Enabled per-row validation¶

seed_data_entries.py:generate_data_entries_for_module previously commented out the Pydantic-DTO instantiation. With the drift fixes in place, the seeder now does:

dto_instance = dto_class(
    data_entry_type_id=data_entry_type.value,
    carbon_report_module_id=module_id,
    **payload_dict,
)
rows.append((..., json.dumps(dto_instance.data, default=str), ...))

DataEntryPayloadMixin.unflatten_payload wraps the flat builder dict into {"data": {...}}; we persist dto_instance.data so the JSONB column matches the API-write shape. Any future builder/schema drift now blows up at seed time with a Pydantic ValidationError, not silently as a stale JSON column.

Makefile change¶

Existing seed-data target left untouched (it still runs the small CSV / locations / building-rooms / factors seeders).

Added a dedicated target so contributors can opt in to the heavier random data without changing existing flows:

.PHONY: seed-data-random
seed-data-random: ## Seed ~800 random data_entry rows via Faker (issue #222)
    $(UV) run -m app.seed.random_generator.seed_all

seed_all.py itself was rewired:

Imports now point at app.seed.random_generator.* (were app.seed.*, which didn't resolve).
The previously-commented populate_units_and_users call is now active — the random orchestrator no longer depends on a hand-seeded users table.

User & lab seeding (existing, no net-new)¶

The pre-existing populate_units_and_users.py already handles labs (units) and users via asyncpg COPY, including admin-role grants. That code path covers the success criterion "Seed data are generated for user and labs" in issue #222; this change only resizes its constants.

Regression smoke test¶

New: backend/tests/unit/seed/test_random_generator_builders.py. Runs without a DB and would catch every drift fix above. 18 parametrized cases, all green:

For each (dto_class, builder) pair: 50 generated payloads must validate.
Every reachable DataEntryTypeEnum is in DATA_ENTRY_TYPE_TO_DTO.
Every DTO in the map has a registered builder.
The configured ENTRIES_PER_MODULE_MIN/MAX window stays in the 800 ±100 band.

Files touched¶

backend/app/seed/random_generator/seed_data_entries.py — builders + DTO map rewritten, validation enabled, row count tuned.
backend/app/seed/random_generator/populate_units_and_users.py — NUM_UNITS=5, NUM_USERS=40.
backend/app/seed/random_generator/seed_all.py — fixed imports, wired in populate_units_and_users, dropped unused clean-data hook.
backend/Makefile — added seed-data-random target, removed stale typo'd comment from seed-data.
backend/tests/unit/seed/test_random_generator_builders.py — new regression net.

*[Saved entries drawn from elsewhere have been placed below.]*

import Literature.NumberTheory.LFunctions.WeilExplicitContinuous
import Literature.NumberTheory.LFunctions.WeilArchimedeanPositivityProofs
import HarnessLib

/-!
# The square mollifiers `ν_m = φ_m ⋆ φ̃_m`

Topic `Literature/NumberTheory/LFunctions`; complement to `WeilExplicitContinuous.lean` (same
normalisation: `ĝ(s) = weilMellin g s`, `g ⋆ h = weilConv g h`, `g̃ = weilReflect g`).  Everything here is
PROVED; no definitions (the mollifiers `φ_m = WeilContinuous.moll m` are the tree's), no named facts.

The Kreĭn–Bochner representation of the Weil functional (`WeilBochnerRepresentation.lean`) mollifies a
window test `g` by the SQUARES `ν_m = φ_m ⋆ φ̃_m` of the normalised bumps `φ_m` rather than by `φ_m`
itself, because the transform of `ν_m` on the critical line is the nonnegative real `|φ̂_m(½+it)|²`
(`weilMellin_sqMoll_half`).  This file records that `(ν_m)` is an approximate identity in the sense of
`WeilExplicitApproxIdentity.lean`: `ν_m` is a Weil test (`isWeilTest_sqMoll`), a nonnegative real
(`sqMoll_apply`, `exists_sqMoll_eq_ofReal`), vanishes for `|x| ≥ 2/(m+1)` (`sqMoll_eq_zero`), and
`∫ ν_m = ∫ ‖ν_m‖ = 1` (`integral_sqMoll`, `integral_norm_sqMoll`). [cite: Bombieri2000Weil, §3]
-/

noncomputable section

open Complex Filter Set MeasureTheory Topology
open scoped Real ComplexConjugate

namespace Literature.NumberTheory.LFunctions

namespace WeilSquareMollifier

open WeilContinuous

/-- `ν_m(x) = ∫ φ_m(v) φ_m(v - x) dv`, a real integral of a nonnegative integrand. [folklore] -/
theorem sqMoll_apply (m : ℕ) (x : ℝ) :
    weilConv (moll m) (weilReflect (moll m)) x =
      ((∫ v : ℝ, (bump m).normed volume v * (bump m).normed volume (v - x) : ℝ) : ℂ) := by
  rw [weilConv_apply, ← integral_complex_ofReal]
  congr 1 with v
  simp only [weilReflect, moll, neg_sub, Complex.conj_ofReal]
  push_cast
  ring

/-- `ν_m(x)` is a nonnegative real. [folklore] -/
theorem exists_sqMoll_eq_ofReal (m : ℕ) (x : ℝ) :
    ∃ r : ℝ, 0 ≤ r ∧ weilConv (moll m) (weilReflect (moll m)) x = r :=
  ⟨_, integral_nonneg fun v => mul_nonneg ((bump m).nonneg_normed v) ((bump m).nonneg_normed _),
    sqMoll_apply m x⟩

/-- `‖ν_m(x)‖ = ν_m(x)` (as complex numbers). [folklore] -/
theorem ofReal_norm_sqMoll (m : ℕ) (x : ℝ) :
    ((‖weilConv (moll m) (weilReflect (moll m)) x‖ : ℝ) : ℂ) = weilConv (moll m) (weilReflect (moll m)) x := by
  obtain ⟨r, hr, h⟩ := exists_sqMoll_eq_ofReal m x
  rw [h, Complex.norm_real, Real.norm_of_nonneg hr]

/-- `ν_m` is a Weil test. [folklore] -/
theorem isWeilTest_sqMoll (m : ℕ) : IsWeilTest (weilConv (moll m) (weilReflect (moll m))) :=
  (isWeilTest_moll m).weilConv (isWeilTest_moll m).weilReflect

/-- `ν_m` is continuous. [folklore] -/
theorem continuous_sqMoll (m : ℕ) : Continuous (weilConv (moll m) (weilReflect (moll m))) :=
  (isWeilTest_sqMoll m).1.continuous

/-- `tsupport φ_m ⊆ [-r_m, r_m]`, `r_m = 1/(m+1)`. [folklore] -/
theorem tsupport_moll_subset (m : ℕ) : tsupport (moll m) ⊆ Icc (-(bump m).rOut) (bump m).rOut := by
  show tsupport (fun x : ℝ => (((bump m).normed volume x : ℝ) : ℂ)) ⊆ _
  refine (tsupport_comp_subset Complex.ofReal_zero _).trans ?_
  rw [(bump m).tsupport_normed_eq, Real.closedBall_eq_Icc, zero_sub, zero_add]

/-- `tsupport ν_m ⊆ [-2r_m, 2r_m]`. [folklore] -/
theorem tsupport_sqMoll_subset (m : ℕ) :
    tsupport (weilConv (moll m) (weilReflect (moll m))) ⊆ Icc (-(2 * (bump m).rOut)) (2 * (bump m).rOut) :=
  tsupport_weilConv_weilReflect_subset (hasCompactSupport_moll m) (tsupport_moll_subset m)

/-- `ν_m(x) = 0` for `|x| ≥ 2 r_m` (the support of a continuous function is open). [folklore] -/
theorem sqMoll_eq_zero {m : ℕ} {x : ℝ} (hx : 2 * (bump m).rOut ≤ |x|) :
    weilConv (moll m) (weilReflect (moll m)) x = 0 := by
  have hsupp := support_subset_Ioo_of_tsupport_subset_Icc (continuous_sqMoll m) (tsupport_sqMoll_subset m)
  by_contra h
  have := hsupp (Function.mem_support.2 h)
  rw [mem_Ioo, ← abs_lt] at this
  linarith

/-- The radii `2 r_m = 2/(m+1)`. [folklore] -/
theorem two_mul_bump_rOut (m : ℕ) : 2 * (bump m).rOut = 2 / ((m : ℝ) + 1) := by
  rw [bump_rOut]; ring

/-- **The transform of `ν_m` on the critical line is `|φ̂_m(½+it)|²`**, a nonnegative real.
[cite: Bombieri2000Weil, §3 eq. (3.2)] -/
theorem weilMellin_sqMoll_half (m : ℕ) (t : ℝ) :
    weilMellin (weilConv (moll m) (weilReflect (moll m))) (1 / 2 + t * I) =
      ((Complex.normSq (weilMellin (moll m) (1 / 2 + t * I)) : ℝ) : ℂ) :=
  weilMellin_weilQuadratic_of_re_eq (isWeilTest_moll m) (by simp)

/-- … in particular it is a nonnegative real of modulus `≤ 1`. [folklore] -/
theorem exists_weilMellin_sqMoll_half_eq (m : ℕ) (t : ℝ) :
    ∃ r : ℝ, 0 ≤ r ∧ r ≤ 1 ∧ weilMellin (weilConv (moll m) (weilReflect (moll m))) (1 / 2 + t * I) = r := by
  refine ⟨_, Complex.normSq_nonneg _, ?_, weilMellin_sqMoll_half m t⟩
  rw [Complex.normSq_eq_norm_sq]
  have h := norm_weilMellin_moll_half_le m t
  nlinarith [norm_nonneg (weilMellin (moll m) (1 / 2 + t * I))]

/-- `∫ ν_m = 1` (`= ν̂_m(½) = |φ̂_m(½)|² = |∫ φ_m|²`). [folklore] -/
theorem integral_sqMoll (m : ℕ) : ∫ x, weilConv (moll m) (weilReflect (moll m)) x = 1 := by
  have h1 : ∫ x, weilConv (moll m) (weilReflect (moll m)) x =
      weilMellin (weilConv (moll m) (weilReflect (moll m))) (1 / 2 + (0 : ℝ) * I) := by
    simp [weilMellin]
  have h2 : weilMellin (moll m) (1 / 2 + (0 : ℝ) * I) = 1 := by
    have := integral_moll m
    simp [weilMellin, this]
  rw [h1, weilMellin_sqMoll_half, h2]
  simp

/-- `∫ ‖ν_m‖ = 1`. [folklore] -/
theorem integral_norm_sqMoll (m : ℕ) : ∫ x, ‖weilConv (moll m) (weilReflect (moll m)) x‖ = 1 := by
  have h : ((∫ x, ‖weilConv (moll m) (weilReflect (moll m)) x‖ : ℝ) : ℂ) = 1 := by
    rw [← integral_complex_ofReal]
    simp_rw [ofReal_norm_sqMoll]
    exact integral_sqMoll m
  exact_mod_cast h

/-- `2 r_m → 0`. [folklore] -/
theorem tendsto_two_mul_bump_rOut : Tendsto (fun m => 2 * (bump m).rOut) atTop (𝓝 0) := by
  simpa using tendsto_bump_rOut.const_mul 2

end WeilSquareMollifier

end Literature.NumberTheory.LFunctions

end
import Summits.QuantumFields.BalabanUV.Gaps.D1PinnedIndexSymmetry
import Summits.QuantumFields.BalabanUV.Gaps.D1RecordIndexSymmetry
import Summits.QuantumFields.BalabanUV.Beta.D1BFx.WardDiagonalSecondMoment

/-!
# `BalabanUV.Gaps.D1IndexSymmetryDictionary` — cell pub-balaban-gaps, row (D1), seat g1-p1: THE CONSUMERS OF (5.8) AT THE TWO LITERALS — with index symmetry a THEOREM
# (`Gaps/D1PinnedIndexSymmetry`, `Gaps/D1RecordIndexSymmetry`) and moment summability a THEOREM (this file, §1, for EVERY jet-data family), leaf-01's Ward dictionary
# `D1BFx/WardDiagonalSecondMoment` §3 (the CAP lane's DIAGONAL-MOMENTUM form of (1.22)) needs ONLY the END's Ward binder `hW`, and its §4 AXIS-SWAP LAW (the one-channel
# identity behind the β row's by-value covariance test Q-an2-g55-1) needs ONLY the printed (1.21) `PermCovariant` — for the β-lead's pinned family and for the (III′) literal

HONEST FRAMING (cell rule, page 1 of everything): [folklore] kernel algebra BY NAME — an4's `hdec_TbalOf` ∕ `hdec_TshotOf` ∕ `decay510_flipK` + the β sub-cell's
`PolarizationSign.momentSummable_of_decay510` (moment summability of every one-step ∕ one-shot kernel family over jet data, any order `n`), leaf-01 g36's
`D1BFx.WardDiagonalSecondMoment.tsum_mul_sq_add_eq_two_mul_secondMoment` ∕ `sqMoment_snd_eq_zero_of_ward` ∕ `apply_eq_apply_neg_comp_swap` (HYPOTHESIS-to-conclusion lemmas about an
abstract kernel), and GEN 14's `indexSymmetric_flipK_TbalOf_JsBalAn1` ∕ `indexSymmetric_flipK_TbalOf_JsB12CombShSym`.  The Ward binder `hW : WardTransversal (flipK (TbalOf … j))` ((5.9), the
END's displayed hypothesis) and the permutation covariance `hC : PermCovariant (flipK (TbalOf … j))` ((1.21)) REMAIN HYPOTHESES — NOT proved for either literal anywhere in the tree;
NOTHING of Bałaban's asserted beyond print; NO coefficient computed or signed; (D1) NOT discharged; 0∕4 row-D1 binders; NOT `BetaPertH`, NOT continuum, NOT Clay.
HONEST DEPENDENCY (b2b cell, verbatim): «continuum YM on T⁴ ⇐ BetaPertH ∧ nine spine estimates (0/9 proved); BetaPertH ⇐ (D1) ∧ (D4) ∧ CAP+tail; G-an2-4 gates asym, D1 and NE2/3/4.»

WHY (census row 83c of `HOME/g1/RESIDUE.md`).  leaf-01 g36 typed, for an ABSTRACT kernel `P`, the dictionary between the CAP lane's diagonal-momentum estimator and (1.22):
`Σ_z P_{μν}(z)·(z_μ + z_ν)² = 2·secondMoment P μ ν` from {`MomentSummable P 3`, `WardTransversal P`, `IndexSymmetric P`}, and the one-channel axis-swap law
`P_{μν}(z) = P_{μν}(−(z ∘ swap μ ν))` from {`PermCovariant P`, `IndexSymmetric P`}.  At the two literals of row (D1) two of these inputs are now THEOREMS: `IndexSymmetric` (GEN 14)
and `MomentSummable · n` (§1: exponential decay of every `TbalOf Lc Js j` ∕ `TshotOf Lc Jc m`, an4's `hdec_…`).  So (§2, §3): the dictionary holds at the pinned literal and at the
(III′) literal under `hW` ALONE, and the axis-swap law under `PermCovariant` ALONE — the exact residual hypotheses are displayed, nothing else.
CONTENT (all [folklore]; no `def`, 0 sorry): §1 **`momentSummable_TbalOf`**, **`momentSummable_flipK_TbalOf`**, `momentSummable_TshotOf`, `momentSummable_flipK_TshotOf` (GENERIC: any jet data,
any `n`); §2 the pinned literal: **`diagMomentum_eq_two_mul_secondMoment_JsBalAn1_of_hW`**, `sqMoment_snd_eq_zero_JsBalAn1_of_hW`, **`axisSwap_JsBalAn1_of_permCovariant`**; §3 the (III′)
literal: **`diagMomentum_eq_two_mul_secondMoment_JsB12CombShSym_of_hW`**, `sqMoment_snd_eq_zero_JsB12CombShSym_of_hW`, **`axisSwap_JsB12CombShSym_of_permCovariant`**.

ABSOLUTE RULE (cell charter, verbatim): «No internally-minted statement may enter as a cited fact. Every hypothesis is either kernel-proved in this
package or a verbatim quotation of a PUBLISHED theorem with page reference. The manuscript(s) under audit are NOT citable for their own disputed
steps — they are the thing under adjudication; programme-internal (2001/route/tribunal) claims are never citable.»

Provenance: cell pub-balaban-gaps, seat g1-p1 GEN 14 (prover-pub-balaban-gaps-g1-p1-g14-0), 2026-08-25; imports built modules only (`Gaps/D1PinnedIndexSymmetry` p388526 ✓,
`Gaps/D1RecordIndexSymmetry` p388779 ✓, `Beta/D1BFx/WardDiagonalSecondMoment` p388111 ✓); no existing file touched.
-/

noncomputable section

open Literature.MathematicalPhysics.QuantumFieldTheory Balaban1983to89 Balaban1983to89.Beta Filter Topology
open OneStepResolventKernel (JetData)
open OneStepKernelFamily (TbalOf TshotOf flipK hdec_TbalOf hdec_TshotOf decay510_flipK)
open PolarizationSign (IndexSymmetric WardTransversal MomentSummable momentSummable_of_decay510)
open AffineAveraging (box)
open Summit.QuantumFields.BalabanUV.Beta.SymmetrisedStepJets (SymTables)
open Summit.QuantumFields.BalabanUV.Beta.MixedJetTablesPlug (JsBalAn1)
open Summit.QuantumFields.BalabanUV.Beta.CombChartJointEnd (JsB12CombShSym)
open Summit.QuantumFields.BalabanUV.Beta.D1BFx.WardDiagonalSecondMoment (tsum_mul_sq_add_eq_two_mul_secondMoment sqMoment_snd_eq_zero_of_ward apply_eq_apply_neg_comp_swap)
open Summit.QuantumFields.BalabanUV.Gaps.D1PinnedIndexSymmetry (indexSymmetric_flipK_TbalOf_JsBalAn1)
open Summit.QuantumFields.BalabanUV.Gaps.D1RecordIndexSymmetry (indexSymmetric_flipK_TbalOf_JsB12CombShSym)

namespace Summit.QuantumFields.BalabanUV.Gaps.D1IndexSymmetryDictionary

variable {Lc : ℕ} [NeZero Lc]

/-! ## §1 Every one-step ∕ one-shot kernel family over jet data has summable polynomial moments of every order (exponential decay, an4's `hdec_…`) -/

/-- [folklore] **MOMENT SUMMABILITY OF THE ONE-STEP FAMILY, EVERY ORDER** (GENERIC: any step jet data `Js`, any level, any `n`): `MomentSummable (TbalOf Lc Js j) n` — the typed (5.10)
consequence `PolarizationSign.momentSummable_of_decay510` fed with an4's `hdec_TbalOf`.  (The END files derive the case `n = 3` inline; here it is a named lemma.) -/
theorem momentSummable_TbalOf (Js : ℕ → JetData 3 Lc) (j n : ℕ) : MomentSummable (TbalOf Lc Js j) n := by
  obtain ⟨C, δ, hδ, hd⟩ := hdec_TbalOf (Lc := Lc) Js j
  exact momentSummable_of_decay510 hδ hd n

/-- [folklore] The same for the FLIPPED one-step kernels of the printed-variable convention (R21): `MomentSummable (flipK (TbalOf Lc Js j)) n` (`decay510_flipK`). -/
theorem momentSummable_flipK_TbalOf (Js : ℕ → JetData 3 Lc) (j n : ℕ) : MomentSummable (flipK (TbalOf Lc Js j)) n := by
  obtain ⟨C, δ, hδ, hd⟩ := hdec_TbalOf (Lc := Lc) Js j
  exact momentSummable_of_decay510 hδ (fun μ' ν' => decay510_flipK (hd μ' ν')) n

/-- [folklore] **MOMENT SUMMABILITY OF THE ONE-SHOT FAMILY, EVERY ORDER** (any composite jet data `Jc`, any depth, any `n`): `MomentSummable (TshotOf Lc Jc m) n` (`hdec_TshotOf`). -/
theorem momentSummable_TshotOf (Jc : ∀ m : ℕ, JetData 3 (Lc ^ m)) (m n : ℕ) : MomentSummable (TshotOf Lc Jc m) n := by
  obtain ⟨C, δ, hδ, hd⟩ := hdec_TshotOf (Lc := Lc) Jc m
  exact momentSummable_of_decay510 hδ hd n

/-- [folklore] The same for the flipped one-shot kernels. -/
theorem momentSummable_flipK_TshotOf (Jc : ∀ m : ℕ, JetData 3 (Lc ^ m)) (m n : ℕ) : MomentSummable (flipK (TshotOf Lc Jc m)) n := by
  obtain ⟨C, δ, hδ, hd⟩ := hdec_TshotOf (Lc := Lc) Jc m
  exact momentSummable_of_decay510 hδ (fun μ' ν' => decay510_flipK (hd μ' ν')) n

/-! ## §2 The β-lead's pinned family: leaf-01's dictionary under `hW` alone; the axis-swap law under (1.21) alone -/

section Pinned

variable {r : Fin (3 + 1) → ℕ}

/-- [folklore] **THE DIAGONAL-MOMENTUM FORM OF (1.22) FOR THE PINNED LITERAL UNDER `hW` ALONE** (any root, colour triple, `cE₂`, `cB`, `Tc`, level; `P := flipK (TbalOf Lc (JsBalAn1 …) j)`):
if `P` is Ward-transversal (the END's displayed (5.9) binder), then `Σ_z P_{μν}(z)·(z_μ + z_ν)² = 2·secondMoment P μ ν` — leaf-01's `tsum_mul_sq_add_eq_two_mul_secondMoment` with its
`MomentSummable` input from §1 and its `IndexSymmetric` input from `indexSymmetric_flipK_TbalOf_JsBalAn1`. -/
theorem diagMomentum_eq_two_mul_secondMoment_JsBalAn1_of_hW (hLc : 1 ≤ Lc) (hr : r ∈ box (3 + 1) Lc) (cE cVH cΛ cE₂ cB : ℝ) (T : Fin 4 → Fin 4 → Fin 4 → Fin 4 → ℝ)
    (j : ℕ) (hW : WardTransversal (flipK (TbalOf Lc (JsBalAn1 hLc hr cE cVH cΛ cE₂ cB T) j))) (μ ν : Fin 4) :
    ∑' z, flipK (TbalOf Lc (JsBalAn1 hLc hr cE cVH cΛ cE₂ cB T) j) μ ν z * ((z μ : ℝ) + (z ν : ℝ)) ^ 2 =
      2 * B12Beta.secondMoment (flipK (TbalOf Lc (JsBalAn1 hLc hr cE cVH cΛ cE₂ cB T) j)) μ ν :=
  tsum_mul_sq_add_eq_two_mul_secondMoment (momentSummable_flipK_TbalOf _ j 3) hW (indexSymmetric_flipK_TbalOf_JsBalAn1 hLc hr cE cVH cΛ cE₂ cB T j) μ ν

/-- [folklore] Under `hW` alone the second-index one-axis square of the pinned literal's kernel drops: `Σ_z P_{μν}(z)·z_ν² = 0` (leaf-01's `sqMoment_snd_eq_zero_of_ward`, (5.8) supplied). -/
theorem sqMoment_snd_eq_zero_JsBalAn1_of_hW (hLc : 1 ≤ Lc) (hr : r ∈ box (3 + 1) Lc) (cE cVH cΛ cE₂ cB : ℝ) (T : Fin 4 → Fin 4 → Fin 4 → Fin 4 → ℝ)
    (j : ℕ) (hW : WardTransversal (flipK (TbalOf Lc (JsBalAn1 hLc hr cE cVH cΛ cE₂ cB T) j))) (μ ν : Fin 4) :
    ∑' z, flipK (TbalOf Lc (JsBalAn1 hLc hr cE cVH cΛ cE₂ cB T) j) μ ν z * (z ν : ℝ) ^ 2 = 0 :=
  sqMoment_snd_eq_zero_of_ward (momentSummable_flipK_TbalOf _ j 3) hW (indexSymmetric_flipK_TbalOf_JsBalAn1 hLc hr cE cVH cΛ cE₂ cB T j) μ ν

/-- [folklore] **THE AXIS-SWAP LAW FOR THE PINNED LITERAL UNDER (1.21) ALONE**: if `P := flipK (TbalOf Lc (JsBalAn1 …) j)` is permutation-covariant (`B12Beta.PermCovariant`, the printed
(1.21) — NOT a theorem for this literal; the axial tree gauge orders the axes), then `P_{μν}(z) = P_{μν}(−(z ∘ swap μ ν))` — leaf-01's `apply_eq_apply_neg_comp_swap` with (5.8) supplied:
the one-channel identity a by-value covariance screen of the pinned literal would test. -/
theorem axisSwap_JsBalAn1_of_permCovariant (hLc : 1 ≤ Lc) (hr : r ∈ box (3 + 1) Lc) (cE cVH cΛ cE₂ cB : ℝ) (T : Fin 4 → Fin 4 → Fin 4 → Fin 4 → ℝ) (j : ℕ)
    (hC : B12Beta.PermCovariant (flipK (TbalOf Lc (JsBalAn1 hLc hr cE cVH cΛ cE₂ cB T) j))) (μ ν : Fin 4) (z : Fin 4 → ℤ) :
    flipK (TbalOf Lc (JsBalAn1 hLc hr cE cVH cΛ cE₂ cB T) j) μ ν z =
      flipK (TbalOf Lc (JsBalAn1 hLc hr cE cVH cΛ cE₂ cB T) j) μ ν (-(z ∘ ⇑(Equiv.swap μ ν))) :=
  apply_eq_apply_neg_comp_swap hC (indexSymmetric_flipK_TbalOf_JsBalAn1 hLc hr cE cVH cΛ cE₂ cB T j) μ ν z

end Pinned

/-! ## §3 The b2b wall's (III′) literal over every table record: the same two statements -/

/-- [folklore] **THE DIAGONAL-MOMENTUM FORM OF (1.22) FOR THE (III′) LITERAL UNDER `hW` ALONE** (every table record `tabs`, `N`, `cΛ`, `cB`, level; `Odd Lc`):
`Σ_z P_{μν}(z)·(z_μ + z_ν)² = 2·secondMoment P μ ν` for `P := flipK (TbalOf Lc (JsB12CombShSym …) j)` — the CAP lane's estimator dictionary at the literal of record needs only the END's
(5.9) binder. -/
theorem diagMomentum_eq_two_mul_secondMoment_JsB12CombShSym_of_hW (hLc : Odd Lc) (N : ℕ) (tabs : SymTables 3 Lc) (cΛ cB : ℝ) (j : ℕ)
    (hW : WardTransversal (flipK (TbalOf Lc (JsB12CombShSym hLc N tabs cΛ cB) j))) (μ ν : Fin 4) :
    ∑' z, flipK (TbalOf Lc (JsB12CombShSym hLc N tabs cΛ cB) j) μ ν z * ((z μ : ℝ) + (z ν : ℝ)) ^ 2 =
      2 * B12Beta.secondMoment (flipK (TbalOf Lc (JsB12CombShSym hLc N tabs cΛ cB) j)) μ ν :=
  tsum_mul_sq_add_eq_two_mul_secondMoment (momentSummable_flipK_TbalOf _ j 3) hW (indexSymmetric_flipK_TbalOf_JsB12CombShSym hLc N tabs cΛ cB j) μ ν

/-- [folklore] Under `hW` alone the second-index one-axis square of the (III′) literal's kernel drops: `Σ_z P_{μν}(z)·z_ν² = 0`. -/
theorem sqMoment_snd_eq_zero_JsB12CombShSym_of_hW (hLc : Odd Lc) (N : ℕ) (tabs : SymTables 3 Lc) (cΛ cB : ℝ) (j : ℕ)
    (hW : WardTransversal (flipK (TbalOf Lc (JsB12CombShSym hLc N tabs cΛ cB) j))) (μ ν : Fin 4) :
    ∑' z, flipK (TbalOf Lc (JsB12CombShSym hLc N tabs cΛ cB) j) μ ν z * (z ν : ℝ) ^ 2 = 0 :=
  sqMoment_snd_eq_zero_of_ward (momentSummable_flipK_TbalOf _ j 3) hW (indexSymmetric_flipK_TbalOf_JsB12CombShSym hLc N tabs cΛ cB j) μ ν

/-- [folklore] **THE AXIS-SWAP LAW FOR THE (III′) LITERAL UNDER (1.21) ALONE** (every table record): `PermCovariant P → P_{μν}(z) = P_{μν}(−(z ∘ swap μ ν))` for
`P := flipK (TbalOf Lc (JsB12CombShSym …) j)` — the one-channel identity behind the β row's by-value covariance question Q-an2-g55-1, with its (5.8) input now a theorem; `PermCovariant` of
the literal is OPEN (neither proved nor refuted in the tree). -/
theorem axisSwap_JsB12CombShSym_of_permCovariant (hLc : Odd Lc) (N : ℕ) (tabs : SymTables 3 Lc) (cΛ cB : ℝ) (j : ℕ)
    (hC : B12Beta.PermCovariant (flipK (TbalOf Lc (JsB12CombShSym hLc N tabs cΛ cB) j))) (μ ν : Fin 4) (z : Fin 4 → ℤ) :
    flipK (TbalOf Lc (JsB12CombShSym hLc N tabs cΛ cB) j) μ ν z = flipK (TbalOf Lc (JsB12CombShSym hLc N tabs cΛ cB) j) μ ν (-(z ∘ ⇑(Equiv.swap μ ν))) :=
  apply_eq_apply_neg_comp_swap hC (indexSymmetric_flipK_TbalOf_JsB12CombShSym hLc N tabs cΛ cB j) μ ν z

end Summit.QuantumFields.BalabanUV.Gaps.D1IndexSymmetryDictionary

end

Follow-up: closing remaining success criteria¶

Landed after the initial PR was merged to dev:

Class/sub_class driven by factors — build_equipment() now draws (equipment_class, sub_class) from the live factors table (loaded once at seed_data_entries.main() startup into _EQUIPMENT_CLASS_POOL). Falls back to fake.word() only when the pool is empty (unit tests). Regression test test_build_equipment_uses_factor_pool_when_populated pins this.
User-guide doc — docs/src/backend/11-SEED-DATA.md covers the two seed pipelines, the login-test perimeter map, and the volume tuning constants.

Out of scope¶

The Faker generator still skips data_entry_emissions factor lookups (random EmissionType + null primary_factor_id); aligning emissions to real factor rows is a follow-up if/when benchmarks need it.
data_entries.data rows reference user_institutional_id values that do not match the seeded users.institutional_id set — the seed flow has no FK between the JSON payload and the users table, so this is cosmetic. Closing the loop is a follow-up (would require sampling from unit_user_rows rather than randint).